54 Commits

Author SHA1 Message Date
Dan Foreman-Mackey
b6306e3953 Remove synchronization from GPU LU decomposition kernel by adding an async batch pointers builder.
In the batched LU decomposition in cuBLAS, the output buffer is required to be a pointer of pointers to the appropriate batch matrices. Previously this reshaping was done on the host and then copied to the device, requiring a synchronization, but it seems straightforward to instead implement a tiny CUDA kernel to do this work. This definitely isn't a bottleneck or a high priority change, but this seemed like a reasonable time to fix a longstanding TODO.

PiperOrigin-RevId: 663686539
2024-08-16 04:37:09 -07:00
Dan Foreman-Mackey
ad1bd38790 Move logic about when to dispatch to batched LU decomposition algorithm on GPU into the kernel.
This simplifies the lowering logic, and means that we don't get hit with a performance penalty when exporting with shape polymorphism.
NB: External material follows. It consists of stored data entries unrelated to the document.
import Literature.NumberTheory.GaloisRepresentations.CyclicLayerCarry
import Literature.NumberTheory.GaloisRepresentations.CohomologicalDimensionTowerProofs
import Literature.NumberTheory.GaloisRepresentations.RestrictionCalculus
import HarnessLib

/-!
# `H²` of a cyclic layer, II: every class killed by `res_T` is a `κ(a)` (Serre, *Corps locaux* VII §6, VIII §4)

Sequel to `CyclicLayerCarry.lean`.  For a profinite group `G`, a cyclic layer `χ : G → ℤ/d` with
kernel `T`, and a discrete `G`-module `A` with `H¹(T, A) = 0`, this file proves the remaining
half of the description of `ker(res : H²(G, A) → H²(T, A))`:

* `exists_cyclicClass_eq_of_res_eq_zero` — **every `z ∈ H²(G, A)` with `res_T z = 0` is `κ(a)`
  for some `a ∈ A^G`**.

Classically this is inflation–restriction in degree `2` (Serre, *Corps locaux*, VII §6 Prop. 5:
`0 → H²(G/T, A^T) → H²(G, A) → H²(T, A)`) combined with the computation of `H²` of the finite
cyclic group `G/T` (VIII §4).  The proof here runs the dimension shift `0 → A → C(G, A) → Q → 0` of
the tree (`isSES_coind`, acyclicity of `C(G, A)` for `G` and for `T`) with the connecting maps of
`ContinuousCohomologyConnecting.lean`: `z = δ₁[ψ]` with `res_T [ψ] = 0` (naturality of `δ₁` under
restriction, `IsSES.res_δ₁`), so after normalising `ψ|_T = 0` the crossed homomorphism `ψ` is
`ψ(sⁱ t) = Σ_{k<i} s^k w` with `w = ψ(s) ∈ Q^T`, `N_s w = 0`; lifting `w` to `ĩ ∈ C(G, A)^T`
(`H¹(T, A) = 0`) and `ψ` to `σ ↦ Σ_{k<χ̃σ} s^k ĩ`, the connecting cocycle is the carry cocycle
`c_χ ⊗ a` with `a ↦ N_s ĩ` (`carryFun_smul_cycNorm`).

Consequence (with part I): `ker(res_T) = κ(A^G) ≅ A^G / N A^T`, e.g. the cyclic case of the
Brauer group, `Br(L/K) ≅ Kˣ / N_{L/K} Lˣ` (XIII §3–4).

## References

* J.-P. Serre, *Corps locaux* (1968) / *Local Fields* (1979), VII §6 Prop. 5, VIII §4,
  XIII §3. [SerreLocalFields1979]
* S. S. Shatz, *Profinite groups, arithmetic, and geometry* (1972), II §4 (24)–(25). [Shatz1972]
-/

noncomputable section

open CategoryTheory Limits Function

universe u

namespace Literature.NumberTheory.GaloisRepresentations

open _root_.TopRep _root_.ContRepresentation _root_.ContinuousCohomology

/-! ### Restriction of classes to a subgroup, and naturality of `δ₁` -/

section Res

variable {k : Type*} [CommRing k] [TopologicalSpace k]
variable {G : Type u} [Group G] [TopologicalSpace G] [IsTopologicalGroup G]
variable (T : Subgroup G)
variable {M : Type u} [AddCommGroup M] [Module k M] [TopologicalSpace M] [DiscreteTopology M]
  [ContinuousSMul k M]

/-- **The restriction `res : Hⁿ(G, M) → Hⁿ(T, M|_T)`** to a subgroup (Mathlib's
`ContinuousCohomology.map` along the inclusion). [cite: SerreGaloisCohomology1997, I §2.4] -/
abbrev resH (ρ : ContinuousRep G k M) (n : ℕ) :
    continuousCohomology n ρ.toTopRep ⟶ continuousCohomology n (ρ.restrict (subgroupIncl T)).toTopRep :=
  ContinuousCohomology.map (subgroupIncl T) (𝟙 ((ρ.restrict (subgroupIncl T)).toTopRep)) n

/-- `res [φ] = [φ|_T]` in degree one. [folklore] -/
theorem resH_oneCocycleClass (ρ : ContinuousRep G k M) (φ : contOneCocycles ρ.toTopRep) :
    resH T ρ 1 (oneCocycleClass _ φ) =
      oneCocycleClass _ (contOneCocycles.pullback (subgroupIncl T)
        (𝟙 ((ρ.restrict (subgroupIncl T)).toTopRep)) φ) :=
  map_oneCocycleClass _ _ _ φ

/-- `res [c] = [c|_{T×T}]` in degree two. [folklore] -/
theorem resH_twoCocycleClass [LocallyCompactSpace G] [LocallyCompactSpace T] (ρ : ContinuousRep G k M)
    (c : contTwoCocycles ρ.toTopRep) :
    resH T ρ 2 (twoCocycleClass _ c) =
      twoCocycleClass _ (contTwoCocycles.pullback (subgroupIncl T)
        (𝟙 ((ρ.restrict (subgroupIncl T)).toTopRep)) c) :=
  map_twoCocycleClass _ _ _ c

variable {M₂ : Type u} [AddCommGroup M₂] [Module k M₂] [TopologicalSpace M₂] [DiscreteTopology M₂]
  [ContinuousSMul k M₂]
variable {M₃ : Type u} [AddCommGroup M₃] [Module k M₃] [TopologicalSpace M₃] [DiscreteTopology M₃]
  [ContinuousSMul k M₃]
variable {ρ₁ : ContinuousRep G k M} {ρ₂ : ContinuousRep G k M₂} {ρ₃ : ContinuousRep G k M₃}
variable {f : ρ₁.toTopRep ⟶ ρ₂.toTopRep} {g : ρ₂.toTopRep ⟶ ρ₃.toTopRep}

/-- **Naturality of `δ₁` under restriction to a subgroup**: `res (δ₁ x) = δ₁ (res x)` for the
restricted short exact sequence (on cocycles: the restriction of a lift is a lift of the
restriction, and `f⁻¹` is unchanged). [cite: SerreGaloisCohomology1997, I §2.4] -/
theorem IsSES.res_δ₁ [LocallyCompactSpace G] [LocallyCompactSpace T] (h : IsSES f g)
    (x : continuousCohomology 1 ρ₃.toTopRep) :
    resH T ρ₁ 2 (h.δ₁ x) = (h.res T).δ₁ (resH T ρ₃ 1 x) := by
  obtain ⟨φ, rfl⟩ := oneCocycleClass_surjective _ x
  rw [IsSES.δ₁_oneCocycleClass_eq_δ₁Aux, IsSES.δ₁Aux, resH_twoCocycleClass, resH_oneCocycleClass]
  -- the restricted lift
  let φt : C(T, M₂) := (h.liftCocycle φ).comp ⟨((↑) : T → G), continuous_subtype_val⟩
  have hφt : ∀ σ τ : T, (resModHom T g).hom (φt (σ * τ)) =
      (resModHom T g).hom (φt σ) + (ρ₃.restrict (subgroupIncl T)) σ ((resModHom T g).hom (φt τ)) :=
    fun σ τ => h.liftCocycle_isLift φ σ τ
  have e : contOneCocycles.pullback (subgroupIncl T) (𝟙 ((ρ₃.restrict (subgroupIncl T)).toTopRep)) φ =
      IsSES.pushCocycle φt hφt :=
    Subtype.ext (ContinuousMap.ext fun σ => (h.g_liftCocycle_apply φ σ).symm)
  rw [e, IsSES.δ₁_oneCocycleClass]
  refine congrArg _ (Subtype.ext (ContinuousMap.ext fun q => ?_))
  obtain ⟨σ, τ⟩ := q
  apply (h.res T).injective
  rw [(h.res T).f_connectingCocycle_apply]
  change f.hom ((h.connectingCocycle (h.liftCocycle φ) (h.liftCocycle_isLift φ)).1 ((σ : G), (τ : G))) =
    ρ₂ (σ : G) (h.liftCocycle φ τ) - h.liftCocycle φ ((σ : G) * τ) + h.liftCocycle φ σ
  exact h.f_connectingCocycle_apply _ _ _ _

end Res

/-! ### Equivariant maps and power sums -/

section MapPowSum

variable {G : Type u} [Group G] [TopologicalSpace G]
variable {M : Type u} [AddCommGroup M] [TopologicalSpace M] [DiscreteTopology M]
variable {M' : Type u} [AddCommGroup M'] [TopologicalSpace M'] [DiscreteTopology M']
variable {ρ : ContinuousRep G ℤ M} {ρ' : ContinuousRep G ℤ M'}

/-- Equivariant additive maps commute with power sums. [folklore] -/
theorem hom_powSum (φ : ρ.toTopRep ⟶ ρ'.toTopRep) (s : G) (i : ℕ) (x : M) :
    φ.hom (ρ.powSum s i x) = ρ'.powSum s i (φ.hom x) := by
  simp only [ContinuousRep.powSum, map_sum]
  exact Finset.sum_congr rfl fun _ _ => ContinuousRep.hom_comm_apply φ _ _

/-- Crossed homomorphisms on powers: `ψ(sⁱ) = Σ_{k<i} s^k ψ(s)`. [folklore] -/
theorem contOneCocycles.apply_pow (ψ : contOneCocycles ρ.toTopRep) (s : G) (i : ℕ) :
    ψ.1 (s ^ i) = ρ.powSum s i (ψ.1 s) := by
  induction i with
  | zero => rw [pow_zero, contOneCocycles.apply_one, ContinuousRep.powSum_zero]
  | succ i ih =>
    rw [pow_succ, ψ.2, ih, ContinuousRep.powSum_succ]
    rfl

end MapPowSum

/-! ### Every class killed by `res_T` is a `κ(a)` -/

section Surjective

variable {G : Type u} [Group G] [TopologicalSpace G] [IsTopologicalGroup G] [CompactSpace G]
  [T2Space G] [TotallyDisconnectedSpace G]
variable {d : ℕ} [NeZero d] (χ : CyclicCharacter G d)
variable {A : Type u} [AddCommGroup A] [TopologicalSpace A] [DiscreteTopology A]
variable (ρ : ContinuousRep G ℤ A)

/-- **Every `z ∈ H²(G, A)` with `res_T z = 0` is a cyclic class `κ(a)`, `a ∈ A^G`**, for a cyclic
layer `χ : G → ℤ/d` (`d > 1`) of a profinite group with kernel `T` and a discrete module `A` with
`H¹(T, A) = 0` (e.g. `A = L̄ˣ`).  With `CyclicLayerCarry.lean`:
`ker(res : H²(G, A) → H²(T, A)) = κ(A^G) ≅ A^G / N_s A^T`.
[cite: SerreLocalFields1979, VII §6 Prop. 5 and VIII §4] -/
theorem exists_cyclicClass_eq_of_res_eq_zero [Fact (1 < d)]
    (hT : Subsingleton (continuousCohomology 1 ((ρ.restrict (subgroupIncl χ.ker)).toTopRep)))
    (z : continuousCohomology 2 ρ.toTopRep) (hz : resH χ.ker ρ 2 z = 0) :
    ∃ a : ρ.toTopRep.ρ.invariants, cyclicClass χ ρ a = z := by
  haveI : CompactSpace χ.ker := isCompact_iff_compactSpace.mp χ.isClosed_ker.isCompact
  haveI : IsClosed (χ.ker : Set G) := χ.isClosed_ker
  obtain ⟨s, hs⟩ := χ.exists_map_eq_one
  -- the dimension shift `0 → A → I = C(G, A) → Q → 0`
  have h : IsSES ρ.coindι ρ.coindπ := isSES_coind ρ
  -- Step 1: `z = δ₁ [ψ]`
  have hz0 : cohomologyMap ρ.coindι 2 z = 0 := by
    haveI := subsingleton_coind ρ 1
    exact Subsingleton.elim _ _
  obtain ⟨q, rfl⟩ := h.exists_δ₁_eq_of_map_two_eq_zero z hz0
  obtain ⟨ψ, rfl⟩ := oneCocycleClass_surjective _ q
  -- Step 2: `res_T [ψ] = 0`
  have hres : resH χ.ker ρ.coindQuot 1 (oneCocycleClass _ ψ) = 0 := by
    have h1 : (h.res χ.ker).δ₁ (resH χ.ker ρ.coindQuot 1 (oneCocycleClass _ ψ)) = 0 := by
      rw [← h.res_δ₁ χ.ker, hz]
    obtain ⟨y, hy⟩ := (h.res χ.ker).exists_map_one_eq_of_δ₁_eq_zero _ h1
    haveI := subsingleton_coind_restrict χ.ker ρ 0
    rw [← hy, Subsingleton.elim y 0, map_zero]
  -- Step 3: normalise `ψ|_T = 0`
  rw [resH_oneCocycleClass, oneCocycleClass_eq_zero_iff] at hres
  obtain ⟨v, hv⟩ := hres
  have hv' : ∀ t : χ.ker, ψ.1 t = ρ.coindQuot (t : G) v - v := fun t => hv t
  let pv : contOneCocycles ρ.coindQuot.toTopRep :=
    ⟨⟨fun σ => ρ.coindQuot σ v - v, (ρ.coindQuot.continuous_apply_left v).sub continuous_const⟩,
      fun σ τ => by
        change ρ.coindQuot (σ * τ) v - v = ρ.coindQuot σ v - v + ρ.coindQuot σ (ρ.coindQuot τ v - v)
        rw [map_mul, Module.End.mul_apply, map_sub]
        abel⟩
  have hpv : oneCocycleClass _ pv = 0 := (oneCocycleClass_eq_zero_iff _ pv).2 ⟨v, fun _ => rfl⟩
  let ψ' : contOneCocycles ρ.coindQuot.toTopRep := ψ - pv
  have hψ'eq : oneCocycleClass _ ψ = oneCocycleClass _ ψ' := by
    rw [oneCocycleClass_sub, hpv, sub_zero]
  have hψ'v : ∀ σ, ψ'.1 σ = ψ.1 σ - (ρ.coindQuot σ v - v) := fun _ => rfl
  have hψ'T : ∀ t ∈ χ.ker, ψ'.1 t = 0 := fun t ht => by rw [hψ'v, hv' ⟨t, ht⟩, sub_self]
  -- Step 4: `ψ'` is constant on cosets of `T` with values in `Q^T`
  have hR : ∀ σ, ∀ t ∈ χ.ker, ψ'.1 (σ * t) = ψ'.1 σ := fun σ t ht => by
    rw [ψ'.2 σ t, hψ'T t ht, map_zero, add_zero]
  have hTv : ∀ σ, ∀ t ∈ χ.ker, ρ.coindQuot t (ψ'.1 σ) = ψ'.1 σ := fun σ t ht => by
    have h1 := ψ'.2 t σ
    rw [hψ'T t ht, zero_add] at h1
    have hc : σ⁻¹ * t * σ ∈ χ.ker := by
      have := χ.normal_ker.conj_mem t ht σ⁻¹
      rwa [inv_inv] at this
    rw [show t * σ = σ * (σ⁻¹ * t * σ) by group, hR σ _ hc] at h1
    exact h1.symm
  -- Step 5: `w = ψ'(s) ∈ Q^T`, `ψ'(sⁱ) = Σ_{k<i} s^k w`, `N_s w = 0`
  set w := ψ'.1 s with hw
  have hwT : ∀ t ∈ χ.ker, ρ.coindQuot t w = w := fun t ht => hTv s t ht
  have hpow : ∀ i, ψ'.1 (s ^ i) = ρ.coindQuot.powSum s i w := fun i => contOneCocycles.apply_pow ψ' s i
  have hσ : ∀ σ, ψ'.1 σ = ρ.coindQuot.powSum s (χ σ).val w := fun σ => by
    rw [← hpow]
    conv_lhs => rw [← mul_inv_cancel_left (s ^ (χ σ).val) σ]
    exact hR _ _ (χ.pow_val_inv_mul_mem_ker hs σ)
  have hNw : ρ.coindQuot.cycNorm s d w = 0 := by
    rw [ContinuousRep.cycNorm, ← hpow, hψ'T _ (χ.pow_mem_ker hs)]
  -- Step 6: lift `w` to a `T`-invariant `ĩ ∈ C(G, A)` (`H¹(T, A) = 0`)
  obtain ⟨it, hit, hitw⟩ := (isSES_coind_restrict χ.ker ρ).exists_invariant_lift
    (subsingleton_coind_restrict χ.ker ρ 0) hT w ((mem_invariants _).2 fun t => hwT t t.2)
  have hitT : ∀ t ∈ χ.ker, ρ.coind t it = it := fun t ht => (mem_invariants _).1 hit ⟨t, ht⟩
  have hitw' : ρ.coindπ.hom it = w := hitw
  -- Step 7: the lift `Ψ(σ) = Σ_{k<χ̃σ} s^k ĩ` of `ψ'` and its connecting cocycle
  let Ψ : C(G, C(G, A)) := ⟨fun σ => ρ.coind.powSum s (χ σ).val it,
    (continuous_of_discreteTopology (f := fun x : ZMod d => ρ.coind.powSum s x.val it)).comp
      χ.continuous⟩
  have hΨ : ∀ σ, ρ.coindπ.hom (Ψ σ) = ψ'.1 σ := fun σ =>
    (hom_powSum ρ.coindπ s (χ σ).val it).trans
      ((congrArg (fun x => ρ.coindQuot.powSum s (χ σ).val x) hitw').trans (hσ σ).symm)
  have hΨlift : ∀ σ τ, ρ.coindπ.hom (Ψ (σ * τ)) =
      ρ.coindπ.hom (Ψ σ) + ρ.coindQuot σ (ρ.coindπ.hom (Ψ τ)) := fun σ τ => by
    rw [hΨ, hΨ, hΨ]; exact ψ'.2 σ τ
  have hpush : IsSES.pushCocycle Ψ hΨlift = ψ' :=
    Subtype.ext (ContinuousMap.ext fun σ => hΨ σ)
  -- the element `a` with `ι a = N_s ĩ`
  have hNit : ρ.coindπ.hom (ρ.coind.cycNorm s d it) = 0 :=
    (hom_powSum ρ.coindπ s d it).trans
      ((congrArg (fun x => ρ.coindQuot.powSum s d x) hitw').trans hNw)
  obtain ⟨a, ha⟩ := h.exact_mid _ hNit
  have hNitG : ∀ g : G, ρ.coind g (ρ.coind.cycNorm s d it) = ρ.coind.cycNorm s d it :=
    apply_cycNorm_eq χ ρ.coind hs hitT
  have hainv : a ∈ ρ.toTopRep.ρ.invariants := fun g => h.injective (by
    change ρ.coindι.hom (ρ g a) = ρ.coindι.hom a
    rw [ContinuousRep.hom_comm_apply ρ.coindι g a, ha]; exact hNitG g)
  refine ⟨⟨a, hainv⟩, ?_⟩
  rw [hψ'eq, ← hpush, IsSES.δ₁_oneCocycleClass, cyclicClass_apply]
  refine congrArg _ (Subtype.ext (ContinuousMap.ext fun q => ?_))
  obtain ⟨σ, τ⟩ := q
  apply h.injective
  rw [h.f_connectingCocycle_apply, carryCocycle_apply]
  change ρ.coindι.hom (χ.carryFun σ τ • a) = _
  rw [map_zsmul, ha]
  exact carryFun_smul_cycNorm χ ρ.coind hs hitT σ τ

end Surjective

end Literature.NumberTheory.GaloisRepresentations

end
PiperOrigin-RevId: 662945116
2024-08-14 09:20:40 -07:00
Dan Foreman-Mackey
8df0c3a9cc Port Getrf GPU kernel from custom call to FFI.
PiperOrigin-RevId: 658550170
2024-08-01 15:02:25 -07:00
Dan Foreman-Mackey
f20efc630f Move jaxlib GPU handlers to separate build target.
In anticipation of refactoring the jaxlib GPU custom calls into FFI calls, this change moves the implementation of `BlasHandlePool`, `SolverHandlePool`, and `SpSolverHandlePool` into new target.

PiperOrigin-RevId: 658497960
2024-08-01 12:30:04 -07:00
Dan Foreman-Mackey
33a9db3943 Move FFI helper macros from jaxlib/cpu/lapack_kernels.cc to a jaxlib/ffi_helpers.h.
Some of the macros that were used in jaxlib's FFI calls to LAPACK turned out to
be useful for other FFI calls. This change consolidates these macros in the
ffi_helper header.

PiperOrigin-RevId: 651166306
2024-07-10 15:09:45 -07:00
Dan Foreman-Mackey
4f394828e1 Fix C++ registration of FFI handlers and consolidate gpu/linalg kernel implementation.
This change does a few things (arguably too many):

1. The key change here is that it fixes the handler registration in `jaxlib/gpu/gpu_kernels.cc` for the two handlers that use the XLA FFI API. A previous attempt at this change caused downstream issues because of duplicate registrations, but we were able to fix that directly in XLA.

2. A second related change is to declare and define the XLA FFI handlers consistently using the `XLA_FFI_DECLARE_HANDLER_SYMBOL` and `XLA_FFI_DEFINE_HANDLER_SYMBOL` macros. We need to use these macros instead of the `XLA_FFI_DEFINE_HANDLER` version which produces a lambda, so that when XLA checks the address of the handler during registration it is consistent. Without this change, the downstream tests would continue to fail.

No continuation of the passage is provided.